→ **Task instructions**:
What lines of the data below include the word "Type"? Report them by copying each.

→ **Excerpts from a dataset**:
□ □ □

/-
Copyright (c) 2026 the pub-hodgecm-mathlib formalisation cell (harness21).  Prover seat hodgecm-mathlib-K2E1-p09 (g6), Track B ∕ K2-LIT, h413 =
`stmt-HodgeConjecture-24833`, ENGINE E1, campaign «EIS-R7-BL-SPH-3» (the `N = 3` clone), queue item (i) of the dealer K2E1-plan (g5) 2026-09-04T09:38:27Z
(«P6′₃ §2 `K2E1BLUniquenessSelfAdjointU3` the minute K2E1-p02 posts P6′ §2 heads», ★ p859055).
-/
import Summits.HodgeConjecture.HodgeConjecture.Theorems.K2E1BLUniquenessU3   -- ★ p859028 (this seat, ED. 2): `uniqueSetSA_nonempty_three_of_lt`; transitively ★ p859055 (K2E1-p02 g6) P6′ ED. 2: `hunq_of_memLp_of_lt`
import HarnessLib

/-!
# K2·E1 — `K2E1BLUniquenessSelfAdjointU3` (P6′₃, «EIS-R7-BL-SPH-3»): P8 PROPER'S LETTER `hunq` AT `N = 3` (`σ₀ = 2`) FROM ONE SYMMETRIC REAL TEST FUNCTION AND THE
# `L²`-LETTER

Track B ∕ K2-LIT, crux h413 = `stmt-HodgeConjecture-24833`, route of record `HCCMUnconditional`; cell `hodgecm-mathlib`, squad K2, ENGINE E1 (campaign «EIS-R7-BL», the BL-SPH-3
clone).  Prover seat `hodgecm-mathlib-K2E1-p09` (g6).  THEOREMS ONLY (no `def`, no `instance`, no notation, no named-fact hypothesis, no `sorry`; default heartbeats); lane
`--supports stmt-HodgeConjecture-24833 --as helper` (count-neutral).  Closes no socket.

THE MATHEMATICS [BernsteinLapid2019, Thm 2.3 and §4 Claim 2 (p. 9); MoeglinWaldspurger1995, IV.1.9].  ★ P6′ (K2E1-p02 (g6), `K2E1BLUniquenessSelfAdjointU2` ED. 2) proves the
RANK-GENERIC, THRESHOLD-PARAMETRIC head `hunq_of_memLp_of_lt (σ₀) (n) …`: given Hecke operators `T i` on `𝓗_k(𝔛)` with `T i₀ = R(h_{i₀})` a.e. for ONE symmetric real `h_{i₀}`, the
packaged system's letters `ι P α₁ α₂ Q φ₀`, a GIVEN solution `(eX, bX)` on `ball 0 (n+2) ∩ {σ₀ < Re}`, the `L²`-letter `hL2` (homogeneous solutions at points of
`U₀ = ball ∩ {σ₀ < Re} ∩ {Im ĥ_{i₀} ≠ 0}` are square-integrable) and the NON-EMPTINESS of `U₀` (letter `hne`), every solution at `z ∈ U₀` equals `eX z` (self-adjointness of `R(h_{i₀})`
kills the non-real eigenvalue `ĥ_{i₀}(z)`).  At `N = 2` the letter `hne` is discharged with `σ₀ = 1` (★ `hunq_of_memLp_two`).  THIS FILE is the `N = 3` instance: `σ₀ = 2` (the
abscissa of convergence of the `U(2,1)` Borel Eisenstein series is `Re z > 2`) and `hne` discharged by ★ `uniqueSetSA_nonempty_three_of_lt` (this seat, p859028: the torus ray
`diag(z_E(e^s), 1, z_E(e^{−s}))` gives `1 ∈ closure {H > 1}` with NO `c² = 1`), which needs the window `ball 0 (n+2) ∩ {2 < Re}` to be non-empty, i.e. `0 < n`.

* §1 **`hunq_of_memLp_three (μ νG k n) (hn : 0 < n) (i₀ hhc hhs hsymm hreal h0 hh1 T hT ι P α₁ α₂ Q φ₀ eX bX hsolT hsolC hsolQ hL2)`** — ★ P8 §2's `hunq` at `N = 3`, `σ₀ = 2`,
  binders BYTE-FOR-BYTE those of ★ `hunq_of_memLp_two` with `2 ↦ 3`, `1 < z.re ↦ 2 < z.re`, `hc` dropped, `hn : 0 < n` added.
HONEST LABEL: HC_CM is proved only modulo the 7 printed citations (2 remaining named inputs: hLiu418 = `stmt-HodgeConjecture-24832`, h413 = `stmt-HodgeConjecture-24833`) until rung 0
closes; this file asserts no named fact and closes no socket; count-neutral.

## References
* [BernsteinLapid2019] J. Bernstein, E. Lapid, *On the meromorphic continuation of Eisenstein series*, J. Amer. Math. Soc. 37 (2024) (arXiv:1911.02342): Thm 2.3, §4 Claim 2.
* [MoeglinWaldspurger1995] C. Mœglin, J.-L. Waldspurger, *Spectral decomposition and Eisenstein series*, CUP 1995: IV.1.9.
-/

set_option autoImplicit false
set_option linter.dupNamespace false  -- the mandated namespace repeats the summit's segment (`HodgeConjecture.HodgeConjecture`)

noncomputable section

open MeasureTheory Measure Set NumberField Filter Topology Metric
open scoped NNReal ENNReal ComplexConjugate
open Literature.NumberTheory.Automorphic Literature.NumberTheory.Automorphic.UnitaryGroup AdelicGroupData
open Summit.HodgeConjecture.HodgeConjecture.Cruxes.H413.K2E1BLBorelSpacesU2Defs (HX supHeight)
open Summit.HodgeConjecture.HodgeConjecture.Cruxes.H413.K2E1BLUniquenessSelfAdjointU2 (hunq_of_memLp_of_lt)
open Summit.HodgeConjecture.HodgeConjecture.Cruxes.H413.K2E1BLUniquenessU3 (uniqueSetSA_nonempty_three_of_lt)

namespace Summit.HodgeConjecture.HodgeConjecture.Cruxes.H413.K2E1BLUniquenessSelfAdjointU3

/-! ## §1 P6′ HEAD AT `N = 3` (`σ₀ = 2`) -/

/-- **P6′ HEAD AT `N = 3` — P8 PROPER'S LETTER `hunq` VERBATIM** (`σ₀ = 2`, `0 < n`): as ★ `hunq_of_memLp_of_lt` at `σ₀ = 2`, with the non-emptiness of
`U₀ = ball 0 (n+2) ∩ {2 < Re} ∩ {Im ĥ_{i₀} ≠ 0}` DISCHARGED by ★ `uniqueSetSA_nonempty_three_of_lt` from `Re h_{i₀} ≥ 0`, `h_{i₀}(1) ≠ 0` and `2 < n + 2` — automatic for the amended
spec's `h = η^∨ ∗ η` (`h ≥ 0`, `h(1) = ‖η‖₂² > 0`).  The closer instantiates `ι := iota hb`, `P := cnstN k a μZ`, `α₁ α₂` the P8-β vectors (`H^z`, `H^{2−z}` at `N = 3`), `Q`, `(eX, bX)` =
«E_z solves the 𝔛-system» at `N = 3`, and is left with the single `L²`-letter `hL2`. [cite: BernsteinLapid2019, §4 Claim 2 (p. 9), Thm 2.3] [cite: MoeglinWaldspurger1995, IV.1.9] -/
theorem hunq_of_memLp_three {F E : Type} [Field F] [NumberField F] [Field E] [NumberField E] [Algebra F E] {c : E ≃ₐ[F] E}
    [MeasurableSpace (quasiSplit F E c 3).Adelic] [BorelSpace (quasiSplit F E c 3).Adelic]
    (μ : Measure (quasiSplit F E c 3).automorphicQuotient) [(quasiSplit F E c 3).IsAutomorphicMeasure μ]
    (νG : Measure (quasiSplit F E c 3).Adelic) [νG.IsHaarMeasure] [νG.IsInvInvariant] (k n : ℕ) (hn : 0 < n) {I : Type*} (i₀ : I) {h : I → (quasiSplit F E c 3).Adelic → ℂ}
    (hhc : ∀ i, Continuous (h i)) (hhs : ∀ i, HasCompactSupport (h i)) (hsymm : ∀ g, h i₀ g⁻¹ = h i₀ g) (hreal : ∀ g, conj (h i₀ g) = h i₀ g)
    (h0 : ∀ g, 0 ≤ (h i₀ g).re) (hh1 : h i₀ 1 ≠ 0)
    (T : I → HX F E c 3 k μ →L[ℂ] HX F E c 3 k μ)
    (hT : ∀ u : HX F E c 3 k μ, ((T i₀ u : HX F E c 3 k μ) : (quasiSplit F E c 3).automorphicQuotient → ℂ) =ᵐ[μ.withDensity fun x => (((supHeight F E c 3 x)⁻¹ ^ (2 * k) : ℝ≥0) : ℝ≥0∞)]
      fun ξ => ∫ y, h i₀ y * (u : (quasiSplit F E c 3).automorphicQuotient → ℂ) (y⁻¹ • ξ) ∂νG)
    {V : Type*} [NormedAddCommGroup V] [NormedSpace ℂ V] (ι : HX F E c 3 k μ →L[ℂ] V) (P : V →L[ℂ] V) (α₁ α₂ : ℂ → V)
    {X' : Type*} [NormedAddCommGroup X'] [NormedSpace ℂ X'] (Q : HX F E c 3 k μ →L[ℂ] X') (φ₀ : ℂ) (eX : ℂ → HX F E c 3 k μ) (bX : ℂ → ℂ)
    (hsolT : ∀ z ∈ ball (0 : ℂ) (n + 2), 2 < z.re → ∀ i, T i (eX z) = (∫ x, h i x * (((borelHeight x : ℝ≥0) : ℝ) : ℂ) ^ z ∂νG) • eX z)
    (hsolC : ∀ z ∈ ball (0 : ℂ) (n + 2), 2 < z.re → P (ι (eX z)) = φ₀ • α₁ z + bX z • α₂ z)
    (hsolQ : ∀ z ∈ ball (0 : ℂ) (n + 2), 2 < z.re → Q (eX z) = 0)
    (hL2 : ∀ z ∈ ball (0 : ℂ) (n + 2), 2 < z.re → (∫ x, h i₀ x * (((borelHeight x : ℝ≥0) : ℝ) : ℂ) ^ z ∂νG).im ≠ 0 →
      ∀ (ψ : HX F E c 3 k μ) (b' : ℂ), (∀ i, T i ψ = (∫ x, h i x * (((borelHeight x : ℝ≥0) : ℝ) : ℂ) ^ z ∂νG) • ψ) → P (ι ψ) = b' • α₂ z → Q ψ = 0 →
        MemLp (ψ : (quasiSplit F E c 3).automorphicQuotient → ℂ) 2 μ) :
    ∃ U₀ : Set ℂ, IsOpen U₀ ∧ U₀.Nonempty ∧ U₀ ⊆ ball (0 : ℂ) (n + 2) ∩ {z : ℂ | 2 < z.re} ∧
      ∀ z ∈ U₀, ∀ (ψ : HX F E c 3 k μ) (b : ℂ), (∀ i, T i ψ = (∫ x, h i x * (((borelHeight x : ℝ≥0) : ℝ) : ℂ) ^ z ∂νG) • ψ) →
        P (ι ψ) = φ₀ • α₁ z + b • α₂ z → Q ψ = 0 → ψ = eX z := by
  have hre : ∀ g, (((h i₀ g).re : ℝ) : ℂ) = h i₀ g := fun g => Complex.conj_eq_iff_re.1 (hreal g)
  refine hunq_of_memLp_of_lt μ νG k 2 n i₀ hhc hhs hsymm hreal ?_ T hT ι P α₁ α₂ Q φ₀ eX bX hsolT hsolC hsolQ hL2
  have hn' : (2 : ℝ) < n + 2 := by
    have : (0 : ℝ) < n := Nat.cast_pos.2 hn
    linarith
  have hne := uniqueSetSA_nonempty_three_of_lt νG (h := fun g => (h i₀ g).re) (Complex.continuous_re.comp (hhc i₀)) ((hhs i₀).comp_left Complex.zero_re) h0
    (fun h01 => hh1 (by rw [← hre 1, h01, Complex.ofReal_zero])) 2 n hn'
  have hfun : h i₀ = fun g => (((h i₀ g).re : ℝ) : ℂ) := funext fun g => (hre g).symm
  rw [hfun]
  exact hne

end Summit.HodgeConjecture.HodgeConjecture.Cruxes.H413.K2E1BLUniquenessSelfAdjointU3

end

□ □ □

→ **Exercise output**:
theorem hunq_of_memLp_three {F E : Type} [Field F] [NumberField F] [Field E] [NumberField E] [Algebra F E] {c : E ≃ₐ[F] E}
    (νG : Measure (quasiSplit F E c 3).Adelic) [νG.IsHaarMeasure] [νG.IsInvInvariant] (k n : ℕ) (hn : 0 < n) {I : Type*} (i₀ : I) {h : I → (quasiSplit F E c 3).Adelic → ℂ}
    {V : Type*} [NormedAddCommGroup V] [NormedSpace ℂ V] (ι : HX F E c 3 k μ →L[ℂ] V) (P : V →L[ℂ] V) (α₁ α₂ : ℂ → V)
    {X' : Type*} [NormedAddCommGroup X'] [NormedSpace ℂ X'] (Q : HX F E c 3 k μ →L[ℂ] X') (φ₀ : ℂ) (eX : ℂ → HX F E c 3 k μ) (bX : ℂ → ℂ)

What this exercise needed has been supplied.